RECORD SET →
import Literature.NumberTheory.LFunctions.Zhang2022.Section8Lemma84LBounds
import Literature.NumberTheory.LFunctions.Zhang2022.Section8Lemma84Core
import HarnessLib

/-!
# Zhang (2022), Lemma 8.4 — VIII: the size of the continued integrand `Φ` on the pieces of the contour

Topic `Literature/NumberTheory/LFunctions/Zhang2022` (Landau–Siegel audit tree; verdict-neutral).
Y. Zhang, *Discrete mean estimates and the Landau–Siegel zero*, arXiv:2211.02515v1 (2022)
[Zhang2022LandauSiegel] — **an unrefereed manuscript under adjudication**; DAG node `Z22:Lem8.4.pf`
[Z22 p.46–47, tex L2399–2418]: "The contour of integration is moved in the same way as in the proof
of Lemma 8.2." In the variable `u = s + β_μ` the integrand of (8.9) is `e^{uL}Φ(u)/u²` with
`Φ(u) = 𝔲(w)L(w+β_a,χ)L(w+β_b,χ)/L(w,χ)`, `w = 1 − β_μ + u` (Lemma 8.3). This file PROVES the three
pointwise bounds for `Φ` the contour argument needs, for an ARBITRARY continuation `U` (playing
`𝔲_j(d,r;·)`) bounded by `M_U` on `Re w ≥ 1 − η`, purely imaginary shifts of modulus `≤ 1`, an
`L`-function bound `B_L` on `Re s ≥ 1 − η, |s| ≤ T′ + 4`, and a zero-free package
"`‖L(s,χ)⁻¹‖ ≤ M_inv(1 + |s − ρ|⁻¹)` for `Re s ≥ 1 − 2η`, `|Im s| ≤ T′ + 1`, `s ≠ ρ`" (MV Thm 11.4):

* `norm_Phi_right_le` — `Re u ≥ α`: `‖Φ(u)‖ ≤ M_U((1+α)/α)³` (trivial bounds right of `σ = 1`);
* `norm_Phi_left_le` — `u = −η + it`, `|t| ≤ T′`, `ρ ≥ 1 − η/2`: `‖Φ(u)‖ ≤ M_U B_L² M_inv(1 + 2/η)`;
* `norm_Phi_horiz_le` — `u = x ± iT′`, `−η ≤ x ≤ α ≤ 1`, `T′ ≥ 2`: `‖Φ(u)‖ ≤ 3M_U B_L² M_inv`;
* `LFunction_ne_zero_near` — `L(w,χ) ≠ 0` for `u` in the box off `u₁ = ρ − 1 + β_μ`.

Nothing about the manuscript's Theorems 1–2 or about Landau–Siegel zeros is asserted.

## References

* Y. Zhang, arXiv:2211.02515v1 (2022), §8 Lemma 8.4 (proof), Lemma 8.3, Lemma 5.5.
  [cite: Zhang2022LandauSiegel, §8 Lemma 8.4]
* H. L. Montgomery, R. C. Vaughan, *Multiplicative Number Theory I*, CUP 2007, Thm 11.4, §6.2.
  [cite: MontgomeryVaughan2007, Thm 11.4]
-/

noncomputable section

open Complex Real

namespace Literature.NumberTheory.LFunctions.Zhang2022.Lemma84

section PhiBounds

variable {D : ℕ} [NeZero D] (χ : DirichletCharacter ℂ D)
variable (U Φ : ℂ → ℂ) (βμ βa βb : ℂ) {ρ η α T' MU BL Minv : ℝ}

/-- The point `w = 1 − β_μ + u`: real part `1 + Re u`, imaginary part `Im u − Im β_μ` (`Re β_μ = 0`).
[cite: Zhang2022LandauSiegel, §8 (8.9)] -/
theorem w_re_im (hβμ : βμ.re = 0) (u : ℂ) :
    (1 - βμ + u).re = 1 + u.re ∧ (1 - βμ + u).im = u.im - βμ.im := by
  constructor
  · simp [hβμ]
  · simp; ring

/-- Size of `w + β = 1 − β_μ + u + β` when `|Re u| ≤ 1`, `|Im u| ≤ T′`, `‖β_μ‖, ‖β‖ ≤ 1`:
`‖w + β‖ ≤ T′ + 4`, and `Re(w + β) = 1 + Re u` for `β` purely imaginary.
[cite: Zhang2022LandauSiegel, §8 Lemma 8.4 (proof)] -/
theorem norm_w_add_le (hβμ1 : ‖βμ‖ ≤ 1) {β : ℂ} (hβ : β.re = 0) (hβ1 : ‖β‖ ≤ 1) (hβμ : βμ.re = 0)
    {u : ℂ} (hre : |u.re| ≤ 1) (him : |u.im| ≤ T') :
    ‖1 - βμ + u + β‖ ≤ T' + 4 ∧ (1 - βμ + u + β).re = 1 + u.re := by
  constructor
  · have hu : ‖u‖ ≤ 1 + T' := (Complex.norm_le_abs_re_add_abs_im u).trans (by linarith)
    calc ‖1 - βμ + u + β‖ ≤ ‖1 - βμ + u‖ + ‖β‖ := norm_add_le _ _
      _ ≤ (‖(1 : ℂ) - βμ‖ + ‖u‖) + ‖β‖ := by gcongr; exact norm_add_le _ _
      _ ≤ ((‖(1 : ℂ)‖ + ‖βμ‖) + ‖u‖) + ‖β‖ := by gcongr; exact norm_sub_le _ _
      _ ≤ ((1 + 1) + (1 + T')) + 1 := by rw [norm_one]; gcongr
      _ = T' + 4 := by ring
  · simp [hβμ, hβ]

/-- **`Φ` to the right of `Re u = α`**: if `‖U(w)‖ ≤ M_U` for `Re w ≥ 1 + α` then for `Re u ≥ α`,
`‖Φ(u)‖ ≤ M_U((1+α)/α)³` (`|L(s,χ)|, |L(s,χ)|⁻¹ ≤ (1+α)/α` for `Re s ≥ 1 + α`).
[cite: Zhang2022LandauSiegel, §8 Lemma 8.4 (proof)] [cite: MontgomeryVaughan2007, Lemma 11.1] -/
theorem norm_Phi_right_le (hα : 0 < α) (hβμ : βμ.re = 0) (hβa : βa.re = 0) (hβb : βb.re = 0)
    (hΦ : ∀ u, Φ u = U (1 - βμ + u) * χ.LFunction (1 - βμ + u + βa) *
      χ.LFunction (1 - βμ + u + βb) / χ.LFunction (1 - βμ + u))
    (hMU : 0 ≤ MU) (hU : ∀ w : ℂ, 1 + α ≤ w.re → ‖U w‖ ≤ MU) {u : ℂ} (hu : α ≤ u.re) :
    χ.LFunction (1 - βμ + u) ≠ 0 ∧ ‖Φ u‖ ≤ MU * ((1 + α) / α) ^ 3 := by
  obtain ⟨hwre, -⟩ := w_re_im βμ hβμ u
  have hw : 1 + α ≤ (1 - βμ + u).re := by rw [hwre]; linarith
  have hwa : 1 + α ≤ (1 - βμ + u + βa).re := by simp only [add_re, hβa, add_zero] at hw ⊢; exact hw
  have hwb : 1 + α ≤ (1 - βμ + u + βb).re := by simp only [add_re, hβb, add_zero] at hw ⊢; exact hw
  have ha := norm_LFunction_le_right' χ hα hwa
  have hb := norm_LFunction_le_right' χ hα hwb
  obtain ⟨hne, hinv⟩ := inv_LFunction_le_right χ hα hw
  refine ⟨hne, ?_⟩
  rw [hΦ u]
  have hB : 0 ≤ (1 + α) / α := by positivity
  calc _ ≤ MU * ((1 + α) / α) * ((1 + α) / α) * ((1 + α) / α) :=
        norm_quot_le hMU hB (hU _ hw) ha hb hinv
    _ = MU * ((1 + α) / α) ^ 3 := by ring

/-- **`L(w,χ) ≠ 0` near the contour, off the exceptional point.** If `L(s,χ) ≠ 0` for
`Re s ≥ 1 − 2η`, `|Im s| ≤ T′ + 1`, `s ≠ ρ` (the zero-free package), then for `u` with `Re u ≥ −2η`,
`|Im u| ≤ T′ + 1/2`, `u ≠ u₁ = ρ − 1 + β_μ` (`‖β_μ‖ ≤ 1/2`): `L(1 − β_μ + u, χ) ≠ 0`.
[cite: Zhang2022LandauSiegel, §5 Lemma 5.5] [cite: MontgomeryVaughan2007, Thm 11.4] -/
theorem LFunction_ne_zero_near (hβμ : βμ.re = 0) (hβμ1 : ‖βμ‖ ≤ 1 / 2)
    (hzf : ∀ s : ℂ, 1 - 2 * η ≤ s.re → |s.im| ≤ T' + 1 → s ≠ (ρ : ℂ) → χ.LFunction s ≠ 0)
    {u : ℂ} (hre : -(2 * η) ≤ u.re) (him : |u.im| ≤ T' + 1 / 2)
    (hne : u ≠ ((ρ - 1 : ℝ) : ℂ) + βμ) : χ.LFunction (1 - βμ + u) ≠ 0 := by
  obtain ⟨hwre, hwim⟩ := w_re_im βμ hβμ u
  refine hzf _ (by rw [hwre]; linarith) ?_ ?_
  · rw [hwim]
    have h1 := abs_sub u.im βμ.im
    have h2 : |βμ.im| ≤ 1 / 2 := (Complex.abs_im_le_norm βμ).trans hβμ1
    linarith
  · intro h
    apply hne
    have : u = (ρ : ℂ) - 1 + βμ := by rw [← h]; ring
    rw [this]; push_cast; ring

/-- **`Φ` on the left side `Re u = −η`** (`|t| ≤ T′`): with `‖U(w)‖ ≤ M_U` on `Re w ≥ 1 − η`,
`‖L(s,χ)‖ ≤ B_L` for `Re s ≥ 1 − η`, `|s| ≤ T′ + 4`, the zero-free package
`‖L(s,χ)⁻¹‖ ≤ M_inv(1 + |s−ρ|⁻¹)` (`Re s ≥ 1 − 2η`, `|Im s| ≤ T′ + 1`, `s ≠ ρ`) and `ρ ≥ 1 − η/2`:
`‖Φ(−η + it)‖ ≤ M_U B_L² M_inv (1 + 2/η)` (`|w − ρ| ≥ ρ − (1 − η) ≥ η/2`).
[cite: Zhang2022LandauSiegel, §8 Lemma 8.4 (proof)] [cite: MontgomeryVaughan2007, Thm 11.4] -/
theorem norm_Phi_left_le (hη : 0 < η) (hη1 : η ≤ 1) (hβμ : βμ.re = 0) (hβμ1 : ‖βμ‖ ≤ 1 / 2)
    (hβa : βa.re = 0) (hβa1 : ‖βa‖ ≤ 1) (hβb : βb.re = 0) (hβb1 : ‖βb‖ ≤ 1)
    (hΦ : ∀ u, Φ u = U (1 - βμ + u) * χ.LFunction (1 - βμ + u + βa) *
      χ.LFunction (1 - βμ + u + βb) / χ.LFunction (1 - βμ + u))
    (hMU : 0 ≤ MU) (hU : ∀ w : ℂ, 1 - η ≤ w.re → ‖U w‖ ≤ MU) (hBL : 0 ≤ BL)
    (hL : ∀ s : ℂ, 1 - η ≤ s.re → ‖s‖ ≤ T' + 4 → ‖χ.LFunction s‖ ≤ BL) (hMinv : 0 ≤ Minv)
    (hpack : ∀ s : ℂ, 1 - 2 * η ≤ s.re → |s.im| ≤ T' + 1 → s ≠ (ρ : ℂ) →
      χ.LFunction s ≠ 0 ∧ ‖(χ.LFunction s)⁻¹‖ ≤ Minv * (1 + ‖s - ρ‖⁻¹))
    (hρ : 1 - η / 2 ≤ ρ) {t : ℝ} (ht : |t| ≤ T') :
    ‖Φ (((-η : ℝ) : ℂ) + t * I)‖ ≤ MU * BL * BL * (Minv * (1 + 2 / η)) := by
  set u : ℂ := ((-η : ℝ) : ℂ) + t * I with hu
  have hure : u.re = -η := by simp [hu]
  have huim : u.im = t := by simp [hu]
  obtain ⟨hwre, hwim⟩ := w_re_im βμ hβμ u
  have hβμ1' : ‖βμ‖ ≤ 1 := by linarith
  have hre1 : |u.re| ≤ 1 := by rw [hure, abs_neg, abs_of_pos hη]; exact hη1
  have him : |u.im| ≤ T' := by rw [huim]; exact ht
  obtain ⟨hna, hrea⟩ := norm_w_add_le βμ hβμ1' hβa hβa1 hβμ hre1 him
  obtain ⟨hnb, hreb⟩ := norm_w_add_le βμ hβμ1' hβb hβb1 hβμ hre1 him
  have ha := hL _ (by rw [hrea, hure]; linarith) hna
  have hb := hL _ (by rw [hreb, hure]; linarith) hnb
  have hUw := hU _ (by rw [hwre, hure]; linarith)
  -- the zero-free package at `w`
  have hwρ : η / 2 ≤ ‖(1 - βμ + u) - ρ‖ := by
    have h1 : |((1 - βμ + u) - ρ).re| ≤ ‖(1 - βμ + u) - ρ‖ := Complex.abs_re_le_norm _
    have h2 : ((1 - βμ + u) - ρ).re = 1 - η - ρ := by
      rw [sub_re, hwre, hure, Complex.ofReal_re]; ring
    rw [h2] at h1
    have h3 : η / 2 ≤ |1 - η - ρ| := by
      rw [abs_of_nonpos (by linarith)]; linarith
    exact h3.trans h1
  have hwne : (1 - βμ + u) ≠ (ρ : ℂ) := by
    intro h
    rw [h, sub_self, norm_zero] at hwρ
    linarith
  have hwim' : |(1 - βμ + u).im| ≤ T' + 1 := by
    rw [hwim, huim]
    have h1 := abs_sub t βμ.im
    have h2 : |βμ.im| ≤ 1 / 2 := (Complex.abs_im_le_norm βμ).trans hβμ1
    linarith
  obtain ⟨-, hinv⟩ := hpack _ (by rw [hwre, hure]; linarith) hwim' hwne
  have hinv' : ‖(χ.LFunction (1 - βμ + u))⁻¹‖ ≤ Minv * (1 + 2 / η) := by
    refine hinv.trans (mul_le_mul_of_nonneg_left ?_ hMinv)
    have : ‖(1 - βμ + u) - ρ‖⁻¹ ≤ 2 / η := by
      rw [inv_le_comm₀ (lt_of_lt_of_le (by positivity) hwρ) (by positivity), inv_div]
      exact hwρ
    linarith
  rw [hΦ u]
  exact norm_quot_le hMU hBL hUw ha hb hinv'

/-- **`Φ` on the horizontal sides `Im u = ±T′`** (`−η ≤ Re u ≤ α ≤ 1`, `T′ ≥ 2`): with the same
data, `‖Φ(x ± iT′)‖ ≤ 3 M_U B_L² M_inv` (`|w − ρ| ≥ |Im w| ≥ T′ − 1/2 ≥ 1/2`).
[cite: Zhang2022LandauSiegel, §8 Lemma 8.4 (proof)] [cite: MontgomeryVaughan2007, Thm 11.4] -/
theorem norm_Phi_horiz_le (hη : 0 < η) (hη1 : η ≤ 1) (hα1 : α ≤ 1) (hT : 2 ≤ T')
    (hβμ : βμ.re = 0) (hβμ1 : ‖βμ‖ ≤ 1 / 2)
    (hβa : βa.re = 0) (hβa1 : ‖βa‖ ≤ 1) (hβb : βb.re = 0) (hβb1 : ‖βb‖ ≤ 1)
    (hΦ : ∀ u, Φ u = U (1 - βμ + u) * χ.LFunction (1 - βμ + u + βa) *
      χ.LFunction (1 - βμ + u + βb) / χ.LFunction (1 - βμ + u))
    (hMU : 0 ≤ MU) (hU : ∀ w : ℂ, 1 - η ≤ w.re → ‖U w‖ ≤ MU) (hBL : 0 ≤ BL)
    (hL : ∀ s : ℂ, 1 - η ≤ s.re → ‖s‖ ≤ T' + 4 → ‖χ.LFunction s‖ ≤ BL) (hMinv : 0 ≤ Minv)
    (hpack : ∀ s : ℂ, 1 - 2 * η ≤ s.re → |s.im| ≤ T' + 1 → s ≠ (ρ : ℂ) →
      χ.LFunction s ≠ 0 ∧ ‖(χ.LFunction s)⁻¹‖ ≤ Minv * (1 + ‖s - ρ‖⁻¹))
    {x y : ℝ} (hx1 : -η ≤ x) (hx2 : x ≤ α) (hy : |y| = T') :
    ‖Φ ((x : ℂ) + y * I)‖ ≤ MU * BL * BL * (Minv * 3) := by
  set u : ℂ := (x : ℂ) + y * I with hu
  have hure : u.re = x := by simp [hu]
  have huim : u.im = y := by simp [hu]
  obtain ⟨hwre, hwim⟩ := w_re_im βμ hβμ u
  have hβμ1' : ‖βμ‖ ≤ 1 := by linarith
  have hre1 : |u.re| ≤ 1 := by rw [hure, abs_le]; constructor <;> linarith
  have him : |u.im| ≤ T' := by rw [huim, hy]
  obtain ⟨hna, hrea⟩ := norm_w_add_le βμ hβμ1' hβa hβa1 hβμ hre1 him
  obtain ⟨hnb, hreb⟩ := norm_w_add_le βμ hβμ1' hβb hβb1 hβμ hre1 him
  have ha := hL _ (by rw [hrea, hure]; linarith) hna
  have hb := hL _ (by rw [hreb, hure]; linarith) hnb
  have hUw := hU _ (by rw [hwre, hure]; linarith)
  have hβim : |βμ.im| ≤ 1 / 2 := (Complex.abs_im_le_norm βμ).trans hβμ1
  -- the zero-free package at `w`
  have hwρ : 1 / 2 ≤ ‖(1 - βμ + u) - ρ‖ := by
    have h1 : |((1 - βμ + u) - ρ).im| ≤ ‖(1 - βμ + u) - ρ‖ := Complex.abs_im_le_norm _
    have h2 : ((1 - βμ + u) - ρ).im = y - βμ.im := by
      rw [sub_im, hwim, huim, Complex.ofReal_im]; ring
    rw [h2] at h1
    have h3 := abs_sub_abs_le_abs_sub y βμ.im
    rw [hy] at h3
    linarith
  have hwne : (1 - βμ + u) ≠ (ρ : ℂ) := by
    intro h
    rw [h, sub_self, norm_zero] at hwρ
    linarith
  have hwim' : |(1 - βμ + u).im| ≤ T' + 1 := by
    rw [hwim, huim]
    have h1 := abs_sub y βμ.im
    rw [hy] at h1
    linarith
  obtain ⟨-, hinv⟩ := hpack _ (by rw [hwre, hure]; linarith) hwim' hwne
  have hinv' : ‖(χ.LFunction (1 - βμ + u))⁻¹‖ ≤ Minv * 3 := by
    refine hinv.trans (mul_le_mul_of_nonneg_left ?_ hMinv)
    have : ‖(1 - βμ + u) - ρ‖⁻¹ ≤ 2 := by
      rw [inv_le_comm₀ (lt_of_lt_of_le (by positivity) hwρ) (by positivity)]
      linarith
    linarith
  rw [hΦ u]
  exact norm_quot_le hMU hBL hUw ha hb hinv'

end PhiBounds

end Literature.NumberTheory.LFunctions.Zhang2022.Lemma84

WHAT YOU SHOULD DO → Scan the listing for the string "hinv", then copy every line where it appears.

SOLVED EXERCISE →
  obtain ⟨hne, hinv⟩ := inv_LFunction_le_right χ hα hw
        norm_quot_le hMU hB (hU _ hw) ha hb hinv
  obtain ⟨-, hinv⟩ := hpack _ (by rw [hwre, hure]; linarith) hwim' hwne
  have hinv' : ‖(χ.LFunction (1 - βμ + u))⁻¹‖ ≤ Minv * (1 + 2 / η) := by
    refine hinv.trans (mul_le_mul_of_nonneg_left ?_ hMinv)
  exact norm_quot_le hMU hBL hUw ha hb hinv'
  obtain ⟨-, hinv⟩ := hpack _ (by rw [hwre, hure]; linarith) hwim' hwne
  have hinv' : ‖(χ.LFunction (1 - βμ + u))⁻¹‖ ≤ Minv * 3 := by
    refine hinv.trans (mul_le_mul_of_nonneg_left ?_ hMinv)
  exact norm_quot_le hMU hBL hUw ha hb hinv'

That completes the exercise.